With our extended definition, valid for any angle $\theta$, a graph of the $\cos \theta$ vs. $\theta$ appears as:

Some Calculus Relations Involving the Cosine

The derivative of the cosine of $\theta$, with respect to $\theta$:

$$\frac{d}{d\theta} \cos\theta \space=\space -\sin\theta \nonumber$$

The derivative of the sine of $\theta$, with respect to $\theta$:

$$\frac{d}{d\theta} \sin\theta \space=\space \cos\theta \nonumber$$

Some Jargon Involving The Sine And Cosine Functions

When you express, define, or evaluate the function of something, that something is called the argument of the function. For instance, suppose the function is the square root function and the expression in question is $\sqrt{3x}$. The expression is the square root of $3x$, so, in $x$ that expression, $3x$ is the argument of the square root function. Now when you take the cosine of something, that something is called the argument of the cosine, but in the case of the sine and cosine functions, we give it another name as well, namely, the phase. So, when you write $\cos \theta$, the variable $\theta$ is the argument of the cosine function, but it is also referred to as the phase of the cosine function.In order for an expression involving the cosine function to be at all meaningful, the phase of the cosine must have units of angle (for instance, radians or degrees).

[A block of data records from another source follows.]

import Literature.NumberTheory.EllipticCurves.GreenbergVatsal2000.ResidualLifting
import HarnessLib

/-!
# Greenberg–Vatsal 2000, §2 p. 28 with the PROOF on p. 30: the cohomology sequence of
# `0 → Φ → E[p] → Ψ → 0` over `ℚ_∞` is exact on the right for an EVEN line `Φ` — `H²(ℚ_Σ/ℚ_∞, Φ) = 0`
# "because `φ` is even" — WITHOUT the standing "`φ` ramified at `p`" of p. 28 (sibling of
# `ResidualLifting.lean`; the reading needed at an ADDITIVE prime `p = 3`, where the even line of the
# branch is unramified at `3`)

HONEST FRAMING (cell `bsd-addord`, home `run/shared/lean/pub/bsd-addord/`, seat `bsd-addord-twist`;
FULL-BSD rank-`≤ 1` programme D-0033 tranche 1a, row B2 X3-share): the seat's kernel files
`Summits/…/Additive/X3BranchAlgebraicCountW[OfLifting].lean` prove Greenberg–Vatsal's count (16)+(11)
for `Sel_{p^∞}(E/ℚ_∞)` at an ADDITIVE potentially-good-ordinary prime from published records; the
residual LIFTING (every class of `U ⊂ H¹(ℚ_Σ/ℚ_∞, Ψ)` lifts to `H¹(ℚ_Σ/ℚ_∞, E[p])`) enters through the
tree's reading-fact `residualEpsilon_surjOn_of_lineRamifiedEven` (file `ResidualLifting`), which
carries GV's standing reduction of p. 28 "`φ` is ramified and even". At `p = 3` the even line of the
branch-parity rows is UNRAMIFIED at `3`, and that record does not serve. THIS FILE records, as ONE
named reading-fact (`def … : Prop`, nothing asserted; D-0014/D-0026: exactly one new named fact, no
definition), the SAME printed statement read from its PROOF on p. 30, which uses of `φ` only that it
is EVEN (and that `Σ ⊇ Ram(E[p])`): the hypothesis `¬ LineUnramifiedAt` of the sibling is dropped,
everything else is identical. Nothing is booked by this file.

## Citation header (held text arXiv:math/9906215 = `paper:arxiv-math_9906215`; decoded copy
## `run/shared/lean/pub/bsd-addord/bsd-addord-twist-gv2000-decoded.txt`, chunks p0051–p0053 = pp. 28–30)

* p. 28 (the displayed sequence, under the standing reduction): "One of the characters `φ` or `ψ` is
  even, one odd. One of these characters is ramified at `p`, the other unramified. We will assume
  that the ramified character is even … Thus, we may assume for our purpose that `φ` is ramified and
  even, `ψ` is unramified and odd. … Now `H⁰(ℚ_∞, Ψ) = 0`. Later we will show that
  `H²(ℚ_Σ/ℚ_∞, Φ) = 0`. Therefore, we have an exact sequence
  `0 → H¹(ℚ_Σ/ℚ_∞, Φ) → H¹(ℚ_Σ/ℚ_∞, E[p]) →ε H¹(ℚ_Σ/ℚ_∞, Ψ) → 0`. Now
  `S^{Σ₀}_{E[p]}(ℚ_∞) = ker(H¹(ℚ_Σ/ℚ_∞, E[p]) → H¹(I_p, Ψ))`. Hence `im(·) ⊂ S^{Σ₀}_{E[p]}(ℚ_∞) = ε⁻¹(U)`,
  where `U = ker(H¹(ℚ_Σ/ℚ_∞, Ψ) → H¹(I_p, Ψ))`."
* p. 29 (the even case of a one-dimensional datum): "Assume first that `χ` is even. … We have `d⁺ = 1`
  and so we must take `W_p = V_p`. Therefore, `𝓗_p(ℚ_∞, A) = 0` and it follows that
  `S_A(ℚ_∞) = Hom_Δ(X_∞, A)` … The Ferrero-Washington theorem implies that the torsion `Λ`-module
  `(X_∞ ⊗ O)^θ` has `μ`-invariant equal to zero."
* **p. 30 (THE PROOF of `H² = 0`)**: "We must just explain why `H²(ℚ_Σ/ℚ_∞, Φ) = 0`. This is in fact
  equivalent to the vanishing of the `μ`-invariant for the `Λ`-module `X^φ_∞`. We take `χ = φ`.
  Suppose that `A ≅ ℚ_p/ℤ_p` and that `G_ℚ` acts on `A` by `φ`. **Since `X^φ_∞` is `Λ`-torsion
  (because `φ` is even)**, it follows that `S_A(ℚ_∞)` and `S^{Σ₀}_A(ℚ_∞) = H¹(ℚ_Σ/ℚ_∞, A)` are
  `Λ`-cotorsion. Their `μ`-invariants are zero, by the Ferrero-Washington theorem. By proposition
  (2.5), `S^{Σ₀}_A(ℚ_∞)^` has no nonzero, finite `Λ`-submodules, which then implies that it is a
  divisible group. That is, `H¹(ℚ_Σ/ℚ_∞, A)` is divisible. Also, `H²(ℚ_Σ/ℚ_∞, A)` must be
  `Λ`-cotorsion (using the first result about coranks recalled at the beginning of this section). By
  proposition 4 of [Gre99], it follows that `H²(ℚ_Σ/ℚ_∞, A) = 0`. Then the exact sequence
  `0 → Φ → A →p A → 0` induces an isomorphism `H¹(ℚ_Σ/ℚ_∞, A)/pH¹(ℚ_Σ/ℚ_∞, A) ≅ H²(ℚ_Σ/ℚ_∞, Φ)`. The
  vanishing of `H²(ℚ_Σ/ℚ_∞, Φ)` follows from this."

READING (labelled, this seat's): the argument on p. 30 uses of the character `φ` of `Φ` only (i) that
it is EVEN ("because `φ` is even": `X^φ_∞` is `Λ`-torsion; Ferrero–Washington for the abelian field of
`φ`) and (ii) that `Ram(A_φ) ⊆ Σ = Σ₀ ∪ {p, ∞}` (for Prop. (2.5), whose other hypothesis "`D`
unramified" is void here since `d⁺ = d = 1`, `C = A`, `D = 0`, p. 29 "`W_p = V_p`"); the ramification
of `φ` AT `p` is not used. The standing reduction "`φ` ramified and even" of p. 28 is the WLOG step of
the proof of Thm. (1.3) (passing to `E/Φ` along the `p`-isogeny), not an input of the `H² = 0`
argument. So the right-exactness of the displayed sequence — `ε` onto `H¹(ℚ_Σ/ℚ_∞, Ψ) ⊇ U` — is
PRINTED for every `E/ℚ` with `E[p] ⊇ Φ` a rational line with EVEN character, `p` odd, `Σ₀ ⊇` the
bad places `≠ p`.

## The tree's vocabulary (no new definition; as the sibling)

`E/ℚ` on a globally minimal model, `p` odd, `Φ₀ ≤ E[p]` a rational line which is EVEN
(`IsRationalLine`, `LineEven`; NO ramification hypothesis), `κ` the cyclotomic `ℤ_p`-extension,
`S₀ = Σ₀ ∌ p` finite containing the bad places `≠ p`; the groups of p. 28 as filed in
`ResidualSelmerGroups.lean` (`residualTorsionH1`, `residualQuotSelmer`, `residualEpsilon`). The
statement filed is the surjectivity of `ε` read on `U`: every element of `residualQuotSelmer` lifts
to `residualTorsionH1`.
-/

set_option autoImplicit false

noncomputable section

open scoped Classical AddSubgroup

open NumberField IsDedekindDomain Field WeierstrassCurve
open Literature.NumberTheory.EllipticCurves Literature.NumberTheory.GaloisRepresentations
  Literature.NumberTheory.EllipticCurves.Rank1Residual

namespace Literature.NumberTheory.EllipticCurves.GreenbergVatsal2000

/-- **Greenberg–Vatsal 2000, §2 p. 28 with the proof on p. 30: for an EVEN rational line `Φ`,
`ε : H¹(ℚ_Σ/ℚ_∞, E[p]) → H¹(ℚ_Σ/ℚ_∞, Ψ)` is onto — every class of `U` lifts.** p. 28: "Later we will
show that `H²(ℚ_Σ/ℚ_∞, Φ) = 0`. Therefore, we have an exact sequence
`0 → H¹(ℚ_Σ/ℚ_∞, Φ) → H¹(ℚ_Σ/ℚ_∞, E[p]) →ε H¹(ℚ_Σ/ℚ_∞, Ψ) → 0`. … where
`U = ker(H¹(ℚ_Σ/ℚ_∞, Ψ) → H¹(I_p, Ψ))`"; p. 30: "We must just explain why `H²(ℚ_Σ/ℚ_∞, Φ) = 0`. …
Since `X^φ_∞` is `Λ`-torsion (because `φ` is even), it follows that `S_A(ℚ_∞)` and
`S^{Σ₀}_A(ℚ_∞) = H¹(ℚ_Σ/ℚ_∞, A)` are `Λ`-cotorsion. Their `μ`-invariants are zero, by the
Ferrero-Washington theorem. By proposition (2.5), `S^{Σ₀}_A(ℚ_∞)^` has no nonzero, finite
`Λ`-submodules … `H¹(ℚ_Σ/ℚ_∞, A)` is divisible. … By proposition 4 of [Gre99], it follows that
`H²(ℚ_Σ/ℚ_∞, A) = 0`. Then the exact sequence `0 → Φ → A →p A → 0` induces an isomorphism
`H¹(ℚ_Σ/ℚ_∞, A)/pH¹(ℚ_Σ/ℚ_∞, A) ≅ H²(ℚ_Σ/ℚ_∞, Φ)`. The vanishing of `H²(ℚ_Σ/ℚ_∞, Φ)` follows from
this." READING FLAG: p. 28's standing reduction is "`φ` is ramified and even"; the proof of `H² = 0` on
p. 30 invokes only the EVENNESS of `φ` (and `Ram(A_φ) ⊆ Σ`), so the lifting is recorded here for an
even line of ANY ramification at `p` — the case of the branch-parity line at an additive `p = 3`.
TRANSCRIPTION (as the sibling `residualEpsilon_surjOn_of_lineRamifiedEven` minus its hypothesis
`¬ LineUnramifiedAt`): for `E/ℚ` on a globally minimal model, `p ≠ 2`, `κ` the cyclotomic
`ℤ_p`-extension, `Φ₀ ≤ E[p]` a rational line, EVEN, `S₀ ∌ p` finite containing the bad places `≠ p`:
every element of `residualQuotSelmer` (`U ∩ H¹(ℚ_Σ/ℚ_∞, Ψ)`) is `ε x` for some
`x ∈ residualTorsionH1` (`H¹(ℚ_Σ/ℚ_∞, E[p])`). Named reading-fact; nothing asserted.
-- TODO(general form): GV prove `H²(ℚ_Σ/ℚ_∞, Φ) = 0` (p. 30), i.e. surjectivity of `ε` onto all of
-- `H¹(ℚ_Σ/ℚ_∞, Ψ)`, for every even character `φ` with `Ram(φ) ⊆ Σ`; only the consequence on `U`
-- (the lifting used in display (16)) is filed, for a rational line of an elliptic curve.
[cite: GreenbergVatsal2000, §2 p. 28 (exact sequence for H¹(ℚ_Σ/ℚ_∞, ·)) with p. 30 (proof that H²(ℚ_Σ/ℚ_∞, Φ) = 0, "because φ is even") and p. 29 (the even case: W_p = V_p, Ferrero–Washington)] -/
def residualEpsilon_surjOn_of_lineEven : Prop :=
  ∀ (W : WeierstrassCurve ℚ) [W.IsGloballyMinimal] [W.IsElliptic] (p : ℕ) [Fact p.Prime]
    (κ : ZpExtension ℚ p) (S₀ : Finset (HeightOneSpectrum (𝓞 ℚ)))
    (Φ₀ : AddSubgroup (W.geomTorsion (p : ℤ))) (hΦ : IsRationalLine W p Φ₀),
    p ≠ 2 → κ.IsCyclotomic → LineEven W p Φ₀ →
    (∀ v ∈ S₀, ((p : ℕ) : 𝓞 ℚ) ∉ v.asIdeal) →
    (∀ v : HeightOneSpectrum (𝓞 ℚ), v ∉ S₀ → ((p : ℕ) : 𝓞 ℚ) ∉ v.asIdeal →
      W.HasGoodReductionAt v) →
    ∀ s ∈ residualQuotSelmer W p κ S₀ Φ₀ hΦ, ∃ x ∈ residualTorsionH1 W p κ S₀,
      residualEpsilon W p κ Φ₀ hΦ x = s

/-- The ramified-even record is the special case of the even record (bookkeeping: the sibling's
hypothesis `¬ LineUnramifiedAt` is simply not used). [cite: GreenbergVatsal2000, §2 p. 28 with p. 30] -/
theorem residualEpsilon_surjOn_of_lineRamifiedEven_of_lineEven
    (h : residualEpsilon_surjOn_of_lineEven) : residualEpsilon_surjOn_of_lineRamifiedEven :=
  fun W _ _ p _ κ S₀ Φ₀ hΦ hp hκ _ heven hS₀ hS ↦ h W p κ S₀ Φ₀ hΦ hp hκ heven hS₀ hS

end Literature.NumberTheory.EllipticCurves.GreenbergVatsal2000

end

A Block Attached to the End of a Spring

Consider a block of mass $m$ on a frictionless horizontal surface. The block is attached, by means of an ideal massless horizontal spring having force constant $k$, to a wall. A person has pulled the block out, directly away from the wall, and released it from rest. The block oscillates back and forth (toward and away from the wall), on the end of the spring. We would like to find equations that give the block’s position, velocity, and acceleration as functions of time. We start by applying Newton’s 2^nd Law to the block. Before drawing the free body diagram we draw a sketch to help identify our one-dimensional coordinate system. We will call the horizontal position of the point at which the spring is attached, the position $x$ of the block. The origin of our coordinate system will be the position at which the spring is neither stretched nor compressed. When the position $x$ is positive, the spring is stretched and exerts a force, on the block, in the $-x$ direction. When the position of $x$ is negative, the spring is compressed and exerts a force, on the block, in the $+x$ direction.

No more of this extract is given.